Sagt Kurt Straif. Die IARC hat bei ihrer Bewertung von Glyphosat auch Studien außerhalb des GLP-Rahmens eine hohe Relevanz zugesprochen. Viele davon werden im Bericht des BfR zwar erwähnt. Allerdings fallen sie am Ende durch das vorgegebene Bewertungsraster.

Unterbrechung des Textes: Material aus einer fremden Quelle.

import Mathlib
import Literature.MathematicalPhysics.QuantumFieldTheory.Balaban1983to89.B6Lemma21Counterexample
import Literature.MathematicalPhysics.QuantumFieldTheory.Balaban1983to89.B6Lemma21Repaired

/-!
# `Balaban1983to89.B6Lemma21TwoScale` — the per-point count of B6 (2.58) is a TWO-SCALE count: the printed
`c₀(½α)^d` per intermediate surface point is exceeded (kernel witness, d = 4), the correct count `c₀(½α)^{2d}` is
kernel-proved (counting lemma), and Lemma 2.1 survives with `c₁″(α) = 13 c₀(½α)^{4d}` under the SAME (2.59)

CITATION HEADER (lean-in-tree rule 2026-08-18). Source: T. Bałaban, *Propagators and renormalization transformations for
lattice gauge theories. II*, Comm. Math. Phys. **96**, 223–250 (1984) [Balaban1984PropagatorsII] (cell paper B6; PDF
`paper:balaban1984-cmp96-propagators-rt-ii`, journal page = PDF page + 222; renders
`b2b-balaban-ref1/pages/1984-cmp96-propagators-rt-II/…-p002/p009/p010/p011/p012-x2.png` = pp. 224, 231–234).
Adversarial reader 1, gen 8 (GAPS G-A13-1, C-A13-1). This module is a reproduction/audit of a PUBLISHED proof step;
nothing here is a claim about the summit.

THE STEP UNDER AUDIT (p. 233, (2.58)). The proof of Lemma 2.1 decomposes the optimal admissible contour Γ_{y,y′} into
legs y → y₁ → y′₁ → y₂ → … → y′_m → y′ (p. 231, (2.47)) and bounds Σ_{y′∈𝔅} e^{−αδ₀d(y,y′)} by summing
e^{−½αδ₀·(weight)} over ALL intermediate points, «scaled to unit lattice», with the count
`(c₀(½α))^{d(2m+1)}` — i.e. ONE free ℤ^d variable per intermediate point, c₀(a) = Σ_{z∈ℤ} e^{−a|z|}.
FACT (from (2.46) and «|Γ| = nη», p. 231): d(y,y′) is the NUMBER OF ADMISSIBLE BONDS of the contour, every bond of
every lattice Λ_j weighing exactly 1 ((L^jη)^{−1}·L^jη). FACT (p. 231, ll. 20–27): the leg y_l → y′_l between the FIRST
and the LAST intersection with the surface Σ_{j_l} is a concatenation of sub-portions lying alternately in
B^{j_l}(Λ_{j_l}) (coarse bonds, length L^{j_l}η) and B^{j_l−1}(Λ_{j_l−1}) (fine bonds, length L^{j_l−1}η), each
returning to Σ_{j_l}. Hence the endpoint y′_l of a leg of weight w is `y_l + L^{j_l}η·c + L^{j_l−1}η·f` with
c, f ∈ ℤ^d, |c|₁ + |f|₁ ≤ w — a TWO-SCALE displacement — and the row sum over y′_l of e^{−½αδ₀ w} is bounded by
`c₀(½α)^{2d}` (`sum_exp_le_c0_pow` with n = 2d, `twoScale_row_sum`), NOT by `c₀(½α)^d`: the printed count would need
the fine offsets f to be absent (all surface points L^{j_l}η-sites), which the paper's own decomposition contradicts.
The legs y → y₁ and y′_l → y_{l+1} are single-scale by construction (contained in one B^{j}(Λ_j)), count `c₀(½α)^d`
(`singleScale_row_sum`).

WHAT IS REPRODUCED (kernel-checked, no `sorry`):
* `sum_exp_le_c0_pow` — COUNTING LEMMA: a finite set of points mapped injectively into ℤⁿ, with weights dominating the
  ℓ¹-size of the image, has row sum Σ e^{−αδ₀·w} ≤ c₀(δ₀,α)ⁿ; corollaries `singleScale_row_sum` (n = d) and
  `twoScale_row_sum` (n = 2d).
* WITNESS that `c₀(½α)^d` per surface point is FALSE in d = 4 (a = ½αδ₀ = 1/16, L ≥ 32): `surfaceWitness_le_sum` +
  `surfaceWitness_gt`: for a coarse site y on a flat face of Σ_j, the 31⁶ distinct surface points y + L·c + f
  (c, f ∈ [−15,15]³ in the face, fine units, L ≥ 32 so the map is injective) are reached by admissible legs of
  ≤ |c|₁ + |f|₁ + 4 bonds (one coarse bond into Ω_j∖Ω_{j+1}, |c|₁ coarse bonds parallel to the face, one back to a coarse
  site of Σ_j, one fine bond out into Ω_{j−1}∖Ω_j, |f|₁ fine bonds parallel to the face, one back to Σ_j — all admissible
  by the bond convention of p. 224, «at least one end-point of b belongs to Ω», and by (2.2) which gives ≥ RM cubes of
  room on both sides), so `Σ_{y′∈Σ_j} e^{−a·d̃(y,y′)} ≥ surfaceWitness a = e^{−4a}·(Σ_{|z|≤15}e^{−a|z|})⁶ ≥ 0.77·12⁶
  = 2.3·10⁶ > 32.1⁴ > c₀(1/16)⁴ = 1.05·10⁶`. Engine 1 (python `engines-g8/surface_rowsum.py`): untruncated value
  2.00·10⁸ (ratio 190 to the printed count); the failure sets in at L ≥ 8 (d = 4) and L ≥ 16 (d = 3) at αδ₀ = 1/8 and
  never in d = 2 (ratio ≤ 0.67 for L ≤ 64). Geometric realisability of the witness (existence of the 31⁶ distinct
  admissible endpoints with these path lengths) is the HYPOTHESIS pair `hinj`/`hpath` of `surfaceWitness_le_sum`,
  validated in prose above — as in `B6Lemma21Counterexample.witnessSum_le_sum`.
* ARITHMETIC of the corrected geometric bound (2.58″)
    Σ_{j′} Σ_{m ≥ max(|j−j′|−1,0)} e^{−½αδ₀(m−1)⁺RM} c₀(½α)^{d(3m+1)}
  ((m−1)⁺ = the G-A11-1 repair; 3m+1 = one single-scale leg + m surface legs (2d each) + m single-scale legs):
  `inner_sum_twoScale_le`, `ineq258TwoScale_sum_le` — under the SAME (2.59) (which gives e^{−½αδ₀RM}c₀^{3d} ≤ e^{−2}c₀^{−d}
  ≤ e^{−1}) the sum is ≤ 3c + 9.75c⁴ ≤ 13c⁴ = `c1TwoScale` := 13 c₀(½α)^{4d}; `c1Repaired_le_c1TwoScale`.
  (Engine 1: with the sharper q ≤ e^{−2} the constant is 3c + 6.145c⁴ ≤ 10c⁴; 13 is kept for a verbatim reuse of the
  gen-7 arithmetic.)
* `Lemma21TwoScale`: Lemma 2.1 verbatim with c₁ ↦ c₁″; `lemma21TwoScale_of_ineq261T` (from kernel (2.60) + the row-sum
  leaf (2.61″)); `lemma21Repaired_imp_twoScale`, `lemma21TwoScale_full`.
WHAT IS NOT REPRODUCED: the bridge from the geometry (contour decomposition (2.47), (2.57) for l ≤ m−1, the injectivity
of the two-scale displacement map on each leg) to the hypotheses of the counting lemma, i.e. (2.61″) itself; the
consumers of Lemma 2.1 (B6 Props 2.2–2.8, B9 p. 393, B11 (190)) use c₁ only as an α-dependent O(1) constant, so
c₁ ↦ c₁″ changes no downstream statement (`Ineq261With` is monotone in the constant).
-/

namespace Literature.MathematicalPhysics.QuantumFieldTheory.Balaban1983to89.B6Lemma21TwoScale

open Literature.MathematicalPhysics.QuantumFieldTheory.Balaban1983to89
open Finset

/-! ## 1. The counting lemma -/
/-- ℓ¹-size of a lattice vector `p : Fin n → ℤ`. [folklore] -/
def l1 {ι : Type*} [Fintype ι] (p : ι → ℤ) : ℕ := ∑ i, (p i).natAbs

/-- `e^{−a|p|₁} = Π_i e^{−a|p_i|}`. [folklore] -/
theorem exp_neg_l1 {ι : Type*} [Fintype ι] (a : ℝ) (p : ι → ℤ) :
    Real.exp (-(a * (l1 p : ℝ))) = ∏ i, Real.exp (-(a * |((p i : ℤ) : ℝ)|)) := by
  rw [← Real.exp_sum]
  congr 1
  simp only [l1, Nat.cast_sum, Finset.mul_sum, Finset.sum_neg_distrib]
  congr 1
  refine Finset.sum_congr rfl fun i _ => ?_
  rw [Nat.cast_natAbs, Int.cast_abs]

/-- A finite truncation of c₀ is ≤ c₀. [folklore] -/
theorem sum_Icc_exp_le_c0 {δ₀ α : ℝ} (h : 0 < α * δ₀) (N : ℕ) :
    ∑ z ∈ Finset.Icc (-(N : ℤ)) N, Real.exp (-(α * δ₀ * |(z : ℝ)|)) ≤ B6.c0 δ₀ α :=
  Summable.sum_le_tsum _ (fun _ _ => (Real.exp_pos _).le) (B6Lemma21Arith.summable_c0_term h)

/-- **Counting lemma.** If a finite set `S` of points is mapped INJECTIVELY into `ℤ^n` by `ρ` and the weight `w x`
dominates the ℓ¹-size of `ρ x`, then `Σ_{x∈S} e^{−αδ₀ w x} ≤ c₀(δ₀,α)^n`. This is the ONLY counting principle the
proof of (2.58) uses; the paper applies it with n = d to every intermediate point. [cite: Balaban1984PropagatorsII,
(2.58) p.233 (the count «(c₀(½α))^{d(2m+1)}»)] [folklore] -/
theorem sum_exp_le_c0_pow {X : Type*} [DecidableEq X] {δ₀ α : ℝ} (h : 0 < α * δ₀)
    {ι : Type*} [Fintype ι] [DecidableEq ι] (S : Finset X)
    (ρ : X → (ι → ℤ)) (hinj : Set.InjOn ρ S) (w : X → ℝ) (hw : ∀ x ∈ S, (l1 (ρ x) : ℝ) ≤ w x) :
    ∑ x ∈ S, Real.exp (-(α * δ₀ * w x)) ≤ B6.c0 δ₀ α ^ Fintype.card ι := by
  classical
  -- a common box containing the image
  set N : ℕ := S.sup fun x => l1 (ρ x) with hN
  have hbox : ∀ x ∈ S, ρ x ∈ Fintype.piFinset fun _ : ι => Finset.Icc (-(N : ℤ)) N := by
    intro x hx
    rw [Fintype.mem_piFinset]
    intro i
    have h1 : (ρ x i).natAbs ≤ l1 (ρ x) := by
      unfold l1
      exact Finset.single_le_sum (f := fun i => (ρ x i).natAbs) (fun _ _ => Nat.zero_le _) (Finset.mem_univ i)
    have h2 : l1 (ρ x) ≤ N := Finset.le_sup (f := fun x => l1 (ρ x)) hx
    rw [Finset.mem_Icc]
    omega
  calc ∑ x ∈ S, Real.exp (-(α * δ₀ * w x))
      ≤ ∑ x ∈ S, Real.exp (-(α * δ₀ * (l1 (ρ x) : ℝ))) := by
        apply Finset.sum_le_sum
        intro x hx
        apply Real.exp_le_exp.2
        have := hw x hx
        nlinarith
    _ = ∑ p ∈ S.image ρ, Real.exp (-(α * δ₀ * (l1 p : ℝ))) := by
        rw [Finset.sum_image hinj]
    _ ≤ ∑ p ∈ Fintype.piFinset (fun _ : ι => Finset.Icc (-(N : ℤ)) N),
          Real.exp (-(α * δ₀ * (l1 p : ℝ))) := by
        apply Finset.sum_le_sum_of_subset_of_nonneg
        · intro p hp
          obtain ⟨x, hx, rfl⟩ := Finset.mem_image.1 hp
          exact hbox x hx
        · intros; exact (Real.exp_pos _).le
    _ = ∑ p ∈ Fintype.piFinset (fun _ : ι => Finset.Icc (-(N : ℤ)) N),
          ∏ i, Real.exp (-(α * δ₀ * |((p i : ℤ) : ℝ)|)) := by
        refine Finset.sum_congr rfl fun p _ => exp_neg_l1 _ p
    _ = ∏ _i : ι, ∑ z ∈ Finset.Icc (-(N : ℤ)) N, Real.exp (-(α * δ₀ * |(z : ℝ)|)) := by
        rw [Finset.prod_univ_sum]
    _ ≤ ∏ _i : ι, B6.c0 δ₀ α := by
        apply Finset.prod_le_prod
        · intros; exact Finset.sum_nonneg fun _ _ => (Real.exp_pos _).le
        · intros; exact sum_Icc_exp_le_c0 h N
    _ = B6.c0 δ₀ α ^ Fintype.card ι := by simp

Kritik an Bewertungsverfahren für die Zulassung
Die BfR-Experten hatten den Auftrag, den reinen Wirkstoff Glyphosat zu beurteilen. Die Industriestudien nach Guter Laborpraxis sind darauf ausgerichtet. In anderen Studien werden hingegen häufig auch fertig formulierte Herbizide eingesetzt. Die enthalten nicht nur Glyphosat, sondern auch jede Menge anderer Substanzen. Der Toxikologe Peter Clausing vom Pestizid Aktions-Netzwerk kritisiert, dass solche Studien vom BfR systematisch unterbewertet würden.
"Wenn man sich den Bewertungsbericht anguckt, dann steht unter zahlreichen Studien, die wichtige Effekte beschreiben: "Relevanz: nicht relevant, weil die Formulierung verwendet wurde". Und das, denke ich, ist für Anwenderexposition ein kritischer Punkt. Denn die Leute sind ja den Formulierungen ausgesetzt und nicht nur dem reinen Wirkstoff. Wenn der Verdacht aufkommt, dass die Formulierung toxischer ist als der Wirkstoff, dann sollte man da mehr Aufmerksamkeit darauf richten und zusätzliche Untersuchungen durchführen."
Allerdings sind solche Untersuchungen gesetzlich gar nicht vorgesehen. Die BfR-Experten haben ihren Part der Wirkstoffprüfung im Sinne der EU-Pflanzenschutzmittelverordnung im Grunde korrekt erfüllt. Die Diskrepanz zu den Einschätzungen der IARC wirft die Frage auf, ob die EU ihre Bewertungskriterien für die Relevanz von Studien nicht anpassen sollte, um auch weniger standardisierte Studiendaten stärker zu berücksichtigen.
Würde das noch im laufenden Verfahren geschehen und Glyphosat dann auch von der Europäischen Behörde für Lebensmittelsicherheit (EFSA) als "vermutlich beim Menschen krebserzeugend" eingestuft, könnte Glyphosat gemäß EU-Recht keine Zulassung mehr bekommen.